На фоне окруженных буйной тропической растительностью глинобитных хижин под низко надвинутыми коническими кровлями из почерневшего от старости и непогоды тростника танк смотрелся особенно внушительно. Он был неуклюжий, громоздкий, древний, как пирамиды, сверху донизу разрисованный косыми волнистыми полосами камуфляжа. Камуфляж был выполнен в две краски, оливково-зеленую и охристо-желтую; угловатые бортовые башни, отдаленно напоминающие башенки готического баронского замка, бессмысленно грозили джунглям одетыми в облезлые ребристые кожухи стволами пулеметов. В сочленениях траков громадных, выше человеческого роста, гусениц застряли измочаленные ветки и пальмовые листья. Позирующие на фоне танка чернокожие вояки были одеты в набедренные повязки и пестрые саронги. На голове у одного из них красовалась немецкая каска, довольно странно смотревшаяся в сочетании с почти полным отсутствием одежды и древним, музейного вида кремневым ружьем; двое гордо выставляли напоказ АК-47, остальные довольствовались копьями, дубинками и мачете. Высокий и стройный, несмотря на почтенный возраст, с головы до ног увешанный бусами седовласый африканец, который, небрежно опираясь правой рукой на древко копья, стоял впереди этой чернокожей гопкомпании, был, судя по всему, местным самодержцем. Левой рукой его босоногое величество дружески обнимал за плечи некоего гражданина европейской наружности, смахивавшего телосложением и одеждой на легендарного Индиану Джонса. На поясном ремне у гражданина висела большая исцарапанная кобура, размер и характерная форма которой наводили знающего человека на мысль о лежащем внутри «парабеллуме», а черты затененного полями мятой фетровой шляпы, остро нуждающегося в бритье лица имели ярко выраженное сходство с чертами лица отставного подполковника ГРУ Николая Семибратова.

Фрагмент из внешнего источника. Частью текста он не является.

/-!
# `Y(S⁴,[g_S]) ≥ 8√6 π` from the sharp Sobolev inequality on the round `S⁴` (proof file)

Proof file for the named fact `yamabe_roundMetric_sphere_four` of `AubinYamabeSphere.lean`
(Aubin 1982, Thm. 6.12: "For the sphere `S_n`, (`n ≥ 3`), `μ = n(n−1)ω_n^{2/n}`", metric form,
`n = 4`: for every `C^∞` metric `h` conformal to the round metric of the unit `S⁴ ⊂ ℝ⁵`,
`8√6 π · √Vol(S⁴,h) ≤ ∫ R_h dV_h`).

Aubin's Thm. 6.12 has two halves: the FUNCTION FORM (loc. cit., (11)): on the round sphere every
`φ ∈ H₁` satisfies the Sobolev inequality with the best constant `K(n,2)` and second constant `1`
(volume normalised to `1`) — equivalently `J(φ) ≥ n(n−1)ω_n^{2/n}` for Yamabe's functional
`J(φ) = [4(n−1)/(n−2) ∫|∇φ|² dV + ∫ Rφ² dV] ‖φ‖_N^{−2}` of §6.4 (2) — and the identification
`J(φ) = Q(φ^{4/(n−2)} g)` of the functional with the Yamabe quotient of the conformal metric
(§6.3, eq. (1) and Prop. 6.4: `dV' = φ^N dV`, `4((n−1)/(n−2))Δφ + Rφ = R'φ^{(n+2)/(n−2)}`), which
turns the function form into the metric form. In dimension `n = 4` (`N = 4`, `φ^{4/(n−2)} = φ²`,
`4(n−1)/(n−2) = 6`, `R_{S⁴} = 12`, `ω₄ = 8π²/3`, `12 ω₄^{1/2} = 8√6 π`) the function form reads,
for the unnormalised round measure `dV` of the unit `S⁴`,

  `8√6 π (∫_{S⁴} ψ⁴ dV)^{1/2} ≤ 12 ∫_{S⁴} ψ² dV + 6 ∫_{S⁴} |dψ|² dV`     (⋆)

(Aubin 1976; Aubin 1982, Thm. 6.12 (11); Beckner 1993, Thm. 4 with `p = 4`, `n = 4`:
`‖f‖²_{L⁴(dσ)} ≤ ‖f‖²_{L²(dσ)} + ½ ‖∇f‖²_{L²(dσ)}` for the normalised measure `σ = dV/ω₄`).

THIS FILE PROVES THE SECOND HALF, i.e. the passage function form ⇒ metric form, entirely inside
the tree: `yamabe_roundMetric_sphere_four_of_sharpSobolev` — **(⋆) for all smooth positive `ψ`
on `S⁴` implies `yamabe_roundMetric_sphere_four`** — together with its converse
`sharpSobolev_of_yamabe_roundMetric_sphere_four` (apply the fact to `h = ψ² g_S`), whence
`yamabe_roundMetric_sphere_four_iff_sharpSobolev`: THE NAMED FACT IS EQUIVALENT TO (⋆) FOR SMOOTH
POSITIVE FUNCTIONS (Aubin 1982, Thm. 6.12 iii)). Ingredients (all proved in the tree):
a metric `h` conformal to the round metric `g_S` is `ψ² g_S` with `ψ = √φ` smooth
(`contMDiff_conformalFactor_one`, `ConformalChangeFour.lean`); the conformal laws
`∫ R_h dV_h = ∫ R_{g_S} ψ² dV + 6 ∫ g_S⁻¹(dψ,dψ) dV` and `Vol(S⁴,h) = ∫ ψ⁴ dV`
(`totalScalarCurvature_conformal_sq`, `YamabePositivity.lean`, from Aubin's eq. (1) at `n = 4`
and Green's identity); `R_{g_S} = 12` (`scalarCurvature_roundMetric`, `ChangGurskyYangProofs.lean`,
from the Gauss equation `curvature_roundMetric`); and the identification of any metric `g₀` with
`g₀(v,w) = ⟪dι v, dι w⟫` with `roundMetric` (`roundMetric_apply`, `RoundSphere.lean`).

THE BOUND IS ATTAINED (Aubin 1982, Thm. 6.12: `μ` is the VALUE `n(n−1)ω_n^{2/n}`, i.e. `J(1)`):
with `Vol(S⁴, g_S) = ω₄ = 8π²/3` (`riemannianMeasure_roundMetric_sphere_four_univ`,
`RoundSphereVolume.lean`) and `R_{g_S} = 12`, `totalScalarCurvature_roundMetric_sphere_four`:
`∫ R_{g_S} dV = 32π²`, `yamabeQuotient_roundMetric_sphere_four`: `Q(g_S) = 32π²/(8π²/3)^{1/2}
= 8√6 π` — so the constant `8√6 π` of the fact cannot be improved — and, GIVEN the fact,
`yamabeConstant_roundMetric_sphere_four`: **`Y(S⁴,[g_S]) = 8√6 π`** (`≈ 61.56`), the
normalisation used by Chang–Gursky–Yang 2003 and Li–Qing–Shi 2017.

What is NOT here: the sharp Sobolev inequality (⋆) itself (Aubin 1976 / Talenti 1976 on `ℝⁿ` by
symmetrisation, Aubin 1982 Thm. 2.14 and Thm. 6.12; Beckner 1993 by spherical harmonics and
Lieb's sharp Hardy–Littlewood–Sobolev inequality) — the analytic core of the fact, for which the
tree has no infrastructure yet (no rearrangements, coarea or isoperimetry, no optimal transport,
no spherical-harmonic `L²` decomposition, no heat semigroup on closed manifolds); it enters as the
hypothesis `hS`, stated verbatim as (⋆). No definitions, no named facts.

## References

* T. Aubin, *Nonlinear Analysis on Manifolds. Monge–Ampère Equations*, Grundlehren 252,
  Springer 1982, Ch. 6: §6.3 eq. (1), §6.4 (2) and Prop. 6.4, Thm. 6.12 and its (11). [Aubin1982]
* T. Aubin, *Problèmes isopérimétriques et espaces de Sobolev*, J. Diff. Geom. 11 (1976)
  573–598 (= Aubin [13] of the book, p. 588). [Aubin1976]
* W. Beckner, *Sharp Sobolev inequalities on the sphere and the Moser–Trudinger inequality*,
  Ann. of Math. 138 (1993) 213–242, Thm. 4 (`‖F‖²_{L^q(Sⁿ)} ≤ (q−2)/n ‖∇F‖²₂ + ‖F‖²₂`,
  normalised measure). [Beckner1993]
* J. M. Lee, T. H. Parker, *The Yamabe problem*, Bull. AMS 17 (1987) 37–91, §3, Thm. 3.3
  (`λ(Sⁿ) = n(n−1)ω_n^{2/n}`, sharp Sobolev on the sphere). [LeeParker1987]
-/

noncomputable section

open Bundle MeasureTheory Set Metric Module
open scoped Manifold ContDiff Topology ENNReal RealInnerProductSpace
-- Mathlib's scoped instance `Fact (finrank ℝ (EuclideanSpace ℝ (Fin n)) = n)`, feeding the
-- `[Fact (finrank ℝ V = n + 1)]` hypothesis of `roundMetric`
open scoped EuclideanSpace

namespace Literature.Geometry.Riemannian

open Literature.Geometry.Lorentzian (PseudoRiemannianMetric riemannianMeasure)
open Literature.Geometry.Lorentzian.PseudoRiemannianMetric
open Literature.Geometry.Lorentzian

/-- **Aubin's Theorem 6.12 for `S⁴`, metric form, from its function form.** Assume the sharp
Sobolev inequality on the round unit `4`-sphere in the form (⋆): for every smooth positive `ψ`
on `S⁴`, `8√6 π (∫ ψ⁴ dV)^{1/2} ≤ 12 ∫ ψ² dV + 6 ∫ g_S⁻¹(dψ, dψ) dV`, `dV` the Riemannian measure
of the round metric `g_S = roundMetric` (Aubin 1982, Thm. 6.12 (11) at `n = 4`, unnormalised:
`12 ω₄^{1/2} = 8√6 π`; Beckner 1993, Thm. 4). Then `yamabe_roundMetric_sphere_four` holds: for
every smooth metric `g₀` on `S⁴` with `g₀(v,w) = ⟪dι v, dι w⟫` and every smooth `h` conformal to
`g₀`, `8√6 π √Vol(S⁴,h) ≤ ∫ R_h dV_h`. Proof as printed (Aubin 1982, §6.3 eq. (1), Prop. 6.4,
`n = 4`): `h = φ g₀ = ψ² g_S` with `ψ = √φ` smooth and positive, `∫ R_h dV_h = ∫ 12 ψ² dV +
6 ∫ g_S⁻¹(dψ,dψ) dV` and `Vol(h) = ∫ ψ⁴ dV` (`totalScalarCurvature_conformal_sq`,
`scalarCurvature_roundMetric`), so the claim is (⋆) for this `ψ`.
[cite: Aubin1982, Thm. 6.12] [cite: Aubin1982, Ch. 6, §6.4, Prop.] -/
theorem yamabe_roundMetric_sphere_four_of_sharpSobolev
    (hS : ∀ ψ : sphere (0 : EuclideanSpace ℝ (Fin 5)) 1 → ℝ,
      ContMDiff (𝓡 4) 𝓘(ℝ) ∞ ψ → (∀ x, 0 < ψ x) →
      8 * Real.sqrt 6 * Real.pi *
          Real.sqrt (∫ x, ψ x ^ 4
            ∂(riemannianMeasure ((roundMetric (n := 4) (EuclideanSpace ℝ (Fin 5)))
              |>.toContMDiffRiemannianMetric isRiemannian_roundMetric))) ≤
        12 * ∫ x, ψ x ^ 2
            ∂(riemannianMeasure ((roundMetric (n := 4) (EuclideanSpace ℝ (Fin 5)))
              |>.toContMDiffRiemannianMetric isRiemannian_roundMetric)) +
          6 * ∫ x, (roundMetric (n := 4) (EuclideanSpace ℝ (Fin 5))).innerDual x
              (mvfderiv (𝓡 4) ψ x).toLinearMap (mvfderiv (𝓡 4) ψ x).toLinearMap
            ∂(riemannianMeasure ((roundMetric (n := 4) (EuclideanSpace ℝ (Fin 5)))
              |>.toContMDiffRiemannianMetric isRiemannian_roundMetric))) :
    yamabe_roundMetric_sphere_four := by
  intro g₀ hg₀ h hLC hconf
  haveI : (roundMetric (n := 4) (EuclideanSpace ℝ (Fin 5))).HasLeviCivita :=
    (roundMetric (n := 4) (EuclideanSpace ℝ (Fin 5))).hasLeviCivita
  -- `h = φ g₀ = φ g_S` with `φ > 0`
  obtain ⟨φ, hφ⟩ := hconf
  have hφpos : ∀ x, 0 < φ x := fun x ↦ (hφ x).1
  have hconf' : ∀ (x : sphere (0 : EuclideanSpace ℝ (Fin 5)) 1) (v w : TangentSpace (𝓡 4) x),
      (ofRiemannian h).val x v w =
        φ x * (roundMetric (n := 4) (EuclideanSpace ℝ (Fin 5))).val x v w := by
    intro x v w
    rw [val_ofRiemannian, (hφ x).2 v w, hg₀ x v w, roundMetric_apply]
  -- `φ` is smooth, `ψ = √φ` is smooth and positive, `h = ψ² g_S`
  have hφs : ContMDiff (𝓡 4) 𝓘(ℝ, ℝ) ∞ φ :=
    contMDiff_conformalFactor_one (roundMetric (n := 4) (EuclideanSpace ℝ (Fin 5))) (ofRiemannian h)
      isRiemannian_roundMetric hconf'
  set ψ : sphere (0 : EuclideanSpace ℝ (Fin 5)) 1 → ℝ := fun x ↦ Real.sqrt (φ x) with hψdef
  have hψpos : ∀ x, 0 < ψ x := fun x ↦ Real.sqrt_pos.2 (hφpos x)
  have hψsq : ∀ x, ψ x ^ 2 = φ x := fun x ↦ Real.sq_sqrt (hφpos x).le
  have hψs : ContMDiff (𝓡 4) 𝓘(ℝ) ∞ ψ := fun x ↦
    (Real.contDiffAt_sqrt (hφpos x).ne').comp_contMDiffAt (hφs x)
  have hconfψ : ∀ (x : sphere (0 : EuclideanSpace ℝ (Fin 5)) 1) (v w : TangentSpace (𝓡 4) x),
      h.inner x v w = ψ x ^ 2 * (roundMetric (n := 4) (EuclideanSpace ℝ (Fin 5))).val x v w := by
    intro x v w
    rw [hψsq, ← val_ofRiemannian]
    exact hconf' x v w
  -- the conformal laws: `∫ R_h dV_h = ∫ R_S ψ² dV + 6 ∫ |dψ|² dV`, `Vol(h) = ∫ ψ⁴ dV`
  obtain ⟨hT, hV⟩ :=
    totalScalarCurvature_conformal_sq (roundMetric (n := 4) (EuclideanSpace ℝ (Fin 5)))
      isRiemannian_roundMetric h hψs hψpos hconfψ
  set μ : Measure (sphere (0 : EuclideanSpace ℝ (Fin 5)) 1) :=
    riemannianMeasure ((roundMetric (n := 4) (EuclideanSpace ℝ (Fin 5)))
      |>.toContMDiffRiemannianMetric isRiemannian_roundMetric) with hμ
  -- `R_S = 12`, so `∫ R_S ψ² dV = 12 ∫ ψ² dV`
  have hR : ∀ x, (roundMetric (n := 4) (EuclideanSpace ℝ (Fin 5))).scalarCurvature x * ψ x ^ 2 =
      12 * ψ x ^ 2 := by
    intro x
    rw [scalarCurvature_roundMetric (EuclideanSpace ℝ (Fin 5)) x]
    norm_num
  have h12 : ∫ x, (roundMetric (n := 4) (EuclideanSpace ℝ (Fin 5))).scalarCurvature x * ψ x ^ 2 ∂μ =
      12 * ∫ x, ψ x ^ 2 ∂μ := by
    rw [← integral_const_mul]
    exact integral_congr_ae (Filter.Eventually.of_forall hR)
  -- `∫ R_h dV_h = 12 ∫ ψ² dV + 6 ∫ g_S⁻¹(dψ,dψ) dV`
  have hT' : ∫ x, (ofRiemannian h).scalarCurvature x ∂(riemannianMeasure h) =
      12 * ∫ x, ψ x ^ 2 ∂μ +
        6 * ∫ x, (roundMetric (n := 4) (EuclideanSpace ℝ (Fin 5))).innerDual x
          (mvfderiv (𝓡 4) ψ x).toLinearMap (mvfderiv (𝓡 4) ψ x).toLinearMap ∂μ := by
    rw [← h12]
    exact hT
  -- conclusion: the claim is (⋆) for `ψ`
  rw [hV, hT']
  exact hS ψ hψs hψpos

– Черт те что, – бросив на монитор компьютера невнимательный взгляд, недовольно проворчал генерал Потапчук.

– Если что-то не устраивает, можно сделать еще несколько снимков, – с оттенком обиды произнес фотограф. Он был толстый, лысый, обильно потеющий и носил поверх матросской тельняшки рыбацкий жилет с великим множеством набитых всякой профессиональной всячиной карманов.

– Спасибо, не стоит, – отказался Глеб Сиверов, обирая с лица накладную растительность. – Не надо забывать, в каких условиях, по замыслу, сделано это фото. И кем.

– Значит, остановимся на этом? – спросил фотограф тоном, каким говорят: «Мое дело – предложить, ваше – отказаться».

Глеб вопросительно посмотрел на Федора Филипповича.

– Да делайте, что хотите! – раздраженно отмахнулся тот. – Я в ваш цирк клоуном не нанимался.

Глеб кивнул фотографу.

– Спасибо, все свободны! – повернувшись к ним с генералом спиной, зычно провозгласил толстяк.

Чернокожее воинство, набранное с бору по сосенке буквально за несколько часов, кое-как составив около танка свое разномастное вооружение, с веселым гомоном отправилось переодеваться и получать гонорар. В основном это были студенты московских вузов, а «его величество» на время позаимствовали прямо из камеры следственного изолятора, где «монарх» чалился по подозрению в совершении ряда карманных краж в общественном транспорте. На выходе из павильона его встретили два конвоира и, прежде чем увести в раздевалку, не поленились обыскать.

Незаметно появившийся откуда-то из фальшивых джунглей худощавый, желчного вида гражданин в роговых очках с мощными бифокальными линзами пустился в обход танка, придирчиво оглядывая его со всех сторон и чуть ли не обнюхивая. Это был сотрудник музея, ответственный за сохранность ценного экспоната. Держался он так, словно оберегал не бронированную боевую машину, а одного с ней размера драгоценную вазу китайского фарфора, на которую посягала целая орда варваров с каменными топорами.